¶But after that certain amount of material prosperity has been gained then the things that really count most are the things of the soul rather than the things of money, and I am sure that each of you if he will really think of what it is that made him most happy, of what it is that made him most respect his neighbors will agree with me.
¶¶Look back in your own lives, see what the things are that you are proudest of as you look back, and you will in almost every case and on every occasion find that those memories of pride are associated, not with days of ease, but with days of effort, the day when you had to do all that was in you for some worthy end, and the worthiest of all worthy ends is to make those that are closest and nearest to you—your wife and your children, and those near you—happy and not sorry that you are alive.
¶And after that has been done, to be able so to handle yourself that you can feel when the end comes that on the whole your community, your fellow men, are a little better off and not a little worse off because you have lived.
¶This kind of success is open to every one of us. The great prizes come more or less by accident, and no human being knows that better than any man who has won one of them. The great prizes come more or less by accident, but to each man there comes normally the chance so to lead his life that at the end of his days his children, his wife, those that are dear to him shall rise up and call him blessed, and so that his neighbors and those who have been brought into intimate association with him, may feel that he has done his part as a man in a world which sadly needs that each man should play his part well.[[1]]
¶¶Treat each man according to his worth as a man. Don’t hold for or against him that he is either rich or poor.
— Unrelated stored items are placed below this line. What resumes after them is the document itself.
import Summits.QuantumFields.YangMills.Theorems.BalabanUVNodesN15KingModelSchwingerFunctionsThermodynamicLimit
import Summits.QuantumFields.YangMills.Theorems.BalabanUVNodesN15KingModelTwoPointCommutingSquare
import Summits.QuantumFields.YangMills.Theorems.BalabanUVNodesN15KingModelTwoPointFiniteKInfiniteVolume

/-!
# BalabanUVNodes ∕ N15 — THE KING-MODEL RUNG (PART Ϸ-f): THE COMMUTING SQUARE OF LIMITS FOR EVERY `n`-POINT SCHWINGER FUNCTION — finite `K`: the thermodynamic
# limit `→ Haf((V_{L^K}(z_v − z_u)))`; then `K → ∞`: `Haf((V_{L^K})) → Haf((S₂^{ℝ}))` with the (4.38)-shape RATE `(2k−1)!!·k·m^{−2(k−1)}·(2C_diff + a_∞⁻¹)·L^{−K}`;
# both orders of the two limits give the same infinite-volume continuum Schwinger functions
# (Track A, DAG node N15 = NE2; FAN-OUT v1.1 §N15 s3 «KING-MODEL RUNG»; uses parts Ͱ-c (hafnian forms, continuity, Lipschitz), Ϝ-n∕Ϝ-o (`V_N`, the two-point square),
# Ϸ-d (the `K = ∞` side); count-neutral)

HONEST FRAMING.  Count-neutral (cell `pub-ymgap`, seat `pub-ymgap-dag-n15-e` g34; `--supports stmt-QuantumFields-27366 --as helper` = K3⁸
`SpineGivenEndpointR13SepCoPHV`).  King's `A = 0`, `g = 0` model ([King1986] C. King, Commun. Math. Phys. **102** (1986) 649–677): parts Ϝ-n∕Ϝ-o built the
commuting square of the block TWO-point function — volume `→ ∞` at fixed `K` gives `V_{L^K}(z)` (`kingS2InfK`), then `K → ∞` gives `S₂^{ℝ}(z)` with rate
`(2C_diff + a_∞⁻¹)L^{−K}`, and the other order (part Ϝ-j after part Ϝ-d) gives the same `S₂^{ℝ}`.  By part Ͱ-b every `n`-point function is the hafnian of the
two-point kernel on the points, and the hafnian is continuous and Lipschitz in its entries (part Ͱ-c); so the whole square lifts to EVERY `n`-point Schwinger
function: (i) at finite `K`, the thermodynamic limit of `∫∏φ(z_i mod Ω_k)ρ_{P_K,Ω_k}` is `Haf((V_{L^K}(z_v − z_u))_{u,v∈S})`; (ii) these converge, as `K → ∞`, to
`Haf((S₂^{ℝ}(z_v − z_u)))` — the limit of part Ϸ-d's other order — with the explicit rate `(2k−1)!!·k·(m⁻²)^{k−1}·(2C_diff + a_∞⁻¹)·L^{−K}` on `2k` points (uniform
bounds `|V_{L^K}|, |S₂^{ℝ}| ≤ m⁻²`).  NOT a node discharge (N15 is booked through n15-a's knit, untouched here); nothing Bałaban ∕ continuum-Yang–Mills ∕ `ℝ⁴` ∕ OS ∕
Clay.  0 `sorry`, 0 def; standard axioms.

WHAT THIS FILE PROVES (kernel).  §1 `kingS2_intCast_eq_sub`, ★ `tendsto_kingS2_intCast_volume`, ★★★ **`tendsto_integral_prod_eval_fineBlockLaw_volume`** (finite-`K` thermodynamic
limit of every `n`-point function `→ Haf((V_{L^K}(z_v − z_u)))`); §2 `abs_kingS2InfK_le_inv_mass` (`|V_N| ≤ m⁻²`, as a limit of `|S₂^{(K)}| ≤ m⁻²`), ★★ `tendsto_hafnian_kingS2InfK`
(`K → ∞`), ★★★ **`abs_hafnian_kingS2InfK_sub_hafnian_kingS2Inf_le`** (THE RATE); §3 ★★ `nPoint_limits_commute` (both iterated limits equal `Haf((S₂^{ℝ}(z_v − z_u)))`).

HONEST SCOPE.  King's free model; constants of the tree, not optimised.  N15 untouched; counts unmoved.  Locators (use): [King1986] Thm 2.1 (2.22)–(2.23) p.654,
Lemma 4.5 (4.38) p.675, (4.5) p.670.
-/

noncomputable section

open scoped BigOperators Topology
open Filter MeasureTheory

namespace Summit.QuantumFields.YangMills.BalabanUVNodes.N15KingModelRung

open Literature.MathematicalPhysics.QuantumFieldTheory.Balaban1983to89.B5Prop11Plancherel (Tor)
open Literature.MathematicalPhysics.QuantumFieldTheory.King1986 (aK aK_pos)
open Literature.MathematicalPhysics.QuantumFieldTheory.King1986.Torus
open Literature.Combinatorics.Enumerative (hafnian)
open Literature.Combinatorics.Enumerative.HafnianGeneratingFunction (subMat)
open FreeField

variable {d : ℕ}

/-! ## §1 Finite `K`: the thermodynamic limit of every `n`-point function -/

section FiniteK

variable (N : ℕ) [NeZero N] (M : Fin (d + 1) → ℕ) [hM : ∀ ν, NeZero (M ν)]

/-- Translation invariance on lattice points at finite `K`: `S₂^{(K)}_Ω(z_u mod Ω, z_v mod Ω) = S₂^{(K)}_Ω(0, (z_v − z_u) mod Ω)`. [cite: King1986, (2.14) p.653] -/
theorem kingS2_intCast_eq_sub {m2 : ℝ} (hm : 0 < m2) (zu zv : Fin (d + 1) → ℤ) :
    kingS2 N M m2 (fun ν => ((zu ν : ℤ) : ZMod (M ν))) (fun ν => ((zv ν : ℤ) : ZMod (M ν)))
      = kingS2 N M m2 0 (fun ν => (((zv - zu) ν : ℤ) : ZMod (M ν))) := by
  have h := kingS2_transl N M hm (fun ν => ((zu ν : ℤ) : ZMod (M ν))) (fun ν => ((zv ν : ℤ) : ZMod (M ν)))
    (-(fun ν => ((zu ν : ℤ) : ZMod (M ν))))
  rw [add_neg_cancel, ← sub_eq_add_neg, intCast_sub_eq M zu zv] at h
  exact h.symm

end FiniteK

/-- ★ At finite `K`, the two-point function at two lattice points converges to `V_N(z_v − z_u)` along any tori with all periods `→ ∞`.
[cite: King1986, Thm 2.1 (2.22) p.654, (4.5) p.670] -/
theorem tendsto_kingS2_intCast_volume {N : ℕ} [NeZero N] (hN1 : 1 ≤ N) {m2 : ℝ} (hm : 0 < m2) (Mseq : ℕ → Fin (d + 1) → ℕ)
    (hpos : ∀ k ν, 0 < Mseq k ν) (hlim : ∀ ν, Tendsto (fun k => (Mseq k ν : ℝ)) atTop atTop) (zu zv : Fin (d + 1) → ℤ) :
    Tendsto (fun k => haveI : ∀ ν, NeZero (Mseq k ν) := fun ν => ⟨(hpos k ν).ne'⟩
      kingS2 N (Mseq k) m2 (fun ν => ((zu ν : ℤ) : ZMod (Mseq k ν))) (fun ν => ((zv ν : ℤ) : ZMod (Mseq k ν)))) atTop
      (𝓝 (kingS2InfK N m2 (zv - zu))) := by
  have h := tendsto_kingS2_volume hN1 hm Mseq hpos hlim (zv - zu)
  refine h.congr fun k => ?_
  haveI : ∀ ν, NeZero (Mseq k ν) := fun ν => ⟨(hpos k ν).ne'⟩
  exact (kingS2_intCast_eq_sub N (Mseq k) hm zu zv).symm

section NPointFiniteK

variable {W : Type*} [DecidableEq W] [LinearOrder W]

/-- ★★★ **FINITE `K`: THE THERMODYNAMIC LIMIT OF EVERY `n`-POINT FUNCTION** of the law of the block averages of the fine free field (`N = L^K` fixed):
`∫∏_{i∈S}φ(z_i mod Ω_k)ρ_{P_K,Ω_k}(φ)dφ → Haf((V_N(z_v − z_u))_{u,v∈S})`. [cite: King1986, Thm 2.1 (2.22) p.654, (4.5) p.670] -/
theorem tendsto_integral_prod_eval_fineBlockLaw_volume {N : ℕ} [NeZero N] (hN1 : 1 ≤ N) {m2 : ℝ} (hm : 0 < m2) (Mseq : ℕ → Fin (d + 1) → ℕ)
    (hpos : ∀ k ν, 0 < Mseq k ν) (hlim : ∀ ν, Tendsto (fun k => (Mseq k ν : ℝ)) atTop atTop) (z : W → Fin (d + 1) → ℤ) (S : Finset W) :
    Tendsto (fun k => haveI : ∀ ν, NeZero (Mseq k ν) := fun ν => ⟨(hpos k ν).ne'⟩
      ∫ φ : Tor (Mseq k) → ℝ, (∏ i ∈ S, φ (fun ν => ((z i ν : ℤ) : ZMod (Mseq k ν)))) * gaussDensity (fineBlockPrec (Mseq k) N m2) φ) atTop
      (𝓝 (hafnian (subMat (Matrix.of fun u v : W => kingS2InfK N m2 (z v - z u)) S))) := by
  have e : (fun k => haveI : ∀ ν, NeZero (Mseq k ν) := fun ν => ⟨(hpos k ν).ne'⟩
      ∫ φ : Tor (Mseq k) → ℝ, (∏ i ∈ S, φ (fun ν => ((z i ν : ℤ) : ZMod (Mseq k ν)))) * gaussDensity (fineBlockPrec (Mseq k) N m2) φ)
      = fun k => haveI : ∀ ν, NeZero (Mseq k ν) := fun ν => ⟨(hpos k ν).ne'⟩
          hafnian (subMat (Matrix.of fun u v : W =>
            kingS2 N (Mseq k) m2 (fun ν => ((z u ν : ℤ) : ZMod (Mseq k ν))) (fun ν => ((z v ν : ℤ) : ZMod (Mseq k ν)))) S) := by
    funext k
    haveI : ∀ ν, NeZero (Mseq k ν) := fun ν => ⟨(hpos k ν).ne'⟩
    exact integral_prod_eval_fineBlockLaw_eq_hafnian (Mseq k) N hm _ S
  rw [e]
  exact tendsto_hafnian_of_entries fun u v => tendsto_kingS2_intCast_volume hN1 hm Mseq hpos hlim (z u) (z v)

end NPointFiniteK

/-! ## §2 `K → ∞` of the finite-`K` infinite-volume `n`-point functions, with the rate -/

/-- `|V_N(z)| ≤ m⁻²` (`N ≥ 1`): the limit of part Ϝ-d's `|S₂^{(K)}| ≤ m⁻²` along cubic tori. [cite: King1986, (4.8) p.671] -/
theorem abs_kingS2InfK_le_inv_mass {N : ℕ} [NeZero N] (hN1 : 1 ≤ N) {m2 : ℝ} (hm : 0 < m2) (z : Fin (d + 1) → ℤ) :
    |kingS2InfK N m2 z| ≤ m2⁻¹ := by
  have hlim := (tendsto_kingS2_volume hN1 hm (fun k _ => k + 1) (fun k _ => Nat.succ_pos k)
    (fun ν => by
      have : Tendsto (fun k : ℕ => ((k : ℝ) + 1)) atTop atTop := tendsto_atTop_add_const_right _ 1 tendsto_natCast_atTop_atTop
      refine this.congr fun k => ?_
      push_cast; ring) z).abs
  refine le_of_tendsto hlim (Eventually.of_forall fun k => ?_)
  haveI : ∀ ν : Fin (d + 1), NeZero (k + 1) := fun _ => ⟨Nat.succ_ne_zero k⟩
  exact abs_kingS2_le N (fun _ => k + 1) hm _ _

section KToInfinity

variable (L : ℕ) {W : Type*} [DecidableEq W] [LinearOrder W]

/-- ★★ **`K → ∞` OF THE FINITE-`K` INFINITE-VOLUME `n`-POINT FUNCTIONS**: `Haf((V_{L^K}(z_v − z_u))) → Haf((S₂^{ℝ}(z_v − z_u)))` (odd `L ≥ 2`, `m² > 0`).
[cite: King1986, Thm 2.1 (2.22) p.654, Lemma 4.5 (4.38) p.675] -/
theorem tendsto_hafnian_kingS2InfK (hLodd : Odd L) (hL : 2 ≤ L) {m2 : ℝ} (hm : 0 < m2) (z : W → Fin (d + 1) → ℤ) (S : Finset W) :
    Tendsto (fun K : ℕ => hafnian (subMat (Matrix.of fun u v : W => kingS2InfK (L ^ K) m2 (z v - z u)) S)) atTop
      (𝓝 (hafnian (subMat (Matrix.of fun u v : W => kingS2Inf m2 (z v - z u)) S))) :=
  tendsto_hafnian_of_entries fun u v => tendsto_kingS2InfK L hLodd hL hm (z v - z u)

/-- ★★★ **THE RATE**: on `2k` points, for every `K ≥ 1` (odd `L ≥ 2`, `m² > 0`, auxiliary `a > 0`),
`|Haf((V_{L^K}(z_v − z_u))) − Haf((S₂^{ℝ}(z_v − z_u)))| ≤ (2k−1)!!·k·(m⁻²)^{k−1}·(2C_diff + a_∞⁻¹)·L^{−K}` — Lemma 4.5 (4.38)'s `L^{−K}` for EVERY infinite-volume
`n`-point Schwinger function of the free block field. [cite: King1986, Lemma 4.5 (4.38) p.675, Thm 2.1 (2.22) p.654] -/
theorem abs_hafnian_kingS2InfK_sub_hafnian_kingS2Inf_le (hLodd : Odd L) (hL : 2 ≤ L) {a m2 : ℝ} (ha : 0 < a) (hm : 0 < m2) {K : ℕ} (hK : 1 ≤ K)
    (z : W → Fin (d + 1) → ℤ) {S : Finset W} {k : ℕ} (hS : S.card = 2 * k) :
    |hafnian (subMat (Matrix.of fun u v : W => kingS2InfK (L ^ K) m2 (z v - z u)) S)
        - hafnian (subMat (Matrix.of fun u v : W => kingS2Inf m2 (z v - z u)) S)|
      ≤ (Nat.doubleFactorial (2 * k - 1) : ℝ) * (k * (m2⁻¹) ^ (k - 1) * ((2 * CdiffM (d + 1) a m2 L + (aInf a L)⁻¹) * ((L : ℝ) ^ K)⁻¹)) := by
  haveI : NeZero L := ⟨by omega⟩
  have hLK : 1 ≤ L ^ K := Nat.one_le_pow K L (by omega)
  refine abs_hafnian_sub_hafnian_le_of_card (by rw [Fintype.card_coe, hS]) (inv_nonneg.mpr hm.le) (fun u v => ?_) (fun u v => ?_) (fun u v => ?_)
  · exact abs_kingS2InfK_le_inv_mass hLK hm _
  · exact abs_kingS2Inf_le hm _
  · exact abs_kingS2InfK_sub_kingS2Inf_le L hLodd hL ha hm hK _

/-! ## §3 The square of limits commutes for every `n`-point function -/

/-- ★★ **BOTH ORDERS OF THE TWO LIMITS AGREE**: (volume `→ ∞` at fixed `K`, then `K → ∞`) and (`K → ∞` on each torus, then volume `→ ∞`) both give
`Haf((S₂^{ℝ}(z_v − z_u))_{u,v∈S})` for every finite family of lattice points — the first order by §1–§2, the second by part Ϸ-d.
[cite: King1986, Thm 2.1 (2.22)–(2.23) p.654] -/
theorem nPoint_limits_commute (hLodd : Odd L) (hL : 2 ≤ L) {m2 : ℝ} (hm : 0 < m2) (Mseq : ℕ → Fin (d + 1) → ℕ) (hpos : ∀ k ν, 0 < Mseq k ν)
    (hlim : ∀ ν, Tendsto (fun k => (Mseq k ν : ℝ)) atTop atTop) (z : W → Fin (d + 1) → ℤ) (S : Finset W) :
    (∀ K : ℕ, Tendsto (fun k => haveI : ∀ ν, NeZero (Mseq k ν) := fun ν => ⟨(hpos k ν).ne'⟩
        haveI : NeZero L := ⟨by omega⟩
        ∫ φ : Tor (Mseq k) → ℝ, (∏ i ∈ S, φ (fun ν => ((z i ν : ℤ) : ZMod (Mseq k ν)))) * gaussDensity (fineBlockPrec (Mseq k) (L ^ K) m2) φ) atTop
        (𝓝 (hafnian (subMat (Matrix.of fun u v : W => kingS2InfK (L ^ K) m2 (z v - z u)) S))))
    ∧ Tendsto (fun K : ℕ => hafnian (subMat (Matrix.of fun u v : W => kingS2InfK (L ^ K) m2 (z v - z u)) S)) atTop
        (𝓝 (hafnian (subMat (Matrix.of fun u v : W => kingS2Inf m2 (z v - z u)) S)))
    ∧ Tendsto (fun k => haveI : ∀ ν, NeZero (Mseq k ν) := fun ν => ⟨(hpos k ν).ne'⟩
        ∫ φ : Tor (Mseq k) → ℝ, (∏ i ∈ S, φ (fun ν => ((z i ν : ℤ) : ZMod (Mseq k ν)))) * gaussDensity (fineBlockPrecLim (Mseq k) m2) φ) atTop
        (𝓝 (hafnian (subMat (Matrix.of fun u v : W => kingS2Inf m2 (z v - z u)) S))) := by
  haveI : NeZero L := ⟨by omega⟩
  refine ⟨fun K => ?_, tendsto_hafnian_kingS2InfK L hLodd hL hm z S, tendsto_integral_prod_eval_fineBlockLawLim_volume hm Mseq hpos hlim z S⟩
  exact tendsto_integral_prod_eval_fineBlockLaw_volume (Nat.one_le_pow K L (by omega)) hm Mseq hpos hlim z S

end KToInfinity

end Summit.QuantumFields.YangMills.BalabanUVNodes.N15KingModelRung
But if he is rich and crooked, hold it against him; if not rich but crooked, then hold it against him. But if he is a square man, stand by him. Distrust all who would have any one class placed before any other. Other republics have fallen because of the unscrupulous rich or the unscrupulous poor who gained ascendancy, who substituted loyalty to class for loyalty to the people as a whole.
¶Abolish the insolence and arrogance of the rich who look down upon the poor; if they lost their wealth they would be ready to plunder the rich. The unscrupulous man who becomes rich would oppress the poor. The man who is true to you is ultimately righteous, and the man who will steal for you will steal from you. The man who will seek to persuade you that he will benefit you by wronging any one else will wrong you when it will benefit him.
¶What we must do as a Nation is to stand for the immutable principles of decency and virtue, regarding vice with abhorrence. If we make any artificial divisions we have done irreparable injury to the people.[[2]]
¶Let us be steadfast for the right; but let us err on the side of generosity rather than on the side of vindictiveness toward those who differ from us as to the method of attaining the right. Let us never forget our duty to help in uplifting the lowly, to shield from wrong the humble; and let us likewise act in a spirit of the broadest and frankest generosity toward all our brothers, all our fellow-countrymen; in a spirit proceeding not from weakness but from strength, a spirit which takes no more account of locality than it does of class or creed; a spirit which is resolutely bent on seeing that the Union which Washington founded and which Lincoln saved from destruction shall grow nobler and greater throughout the ages.
¶I believe in this country with all my heart and soul. I believe that our people will in the end rise level to every need, will in the end triumph over every difficulty that rises before them. I could not have such confident faith in the destiny of this mighty people if I had it merely as regards one portion of that people. Throughout our land things on the whole have grown better and not worse, and this is as true of one part of the country as it is of another.
¶For weal or woe we are knit together and we shall go up or go down together; and I believe that we shall go up and not down, that we shall go forward instead of halting and falling back, because I have an abiding faith in the generosity, the courage, the resolution, and the common-sense of all my countrymen.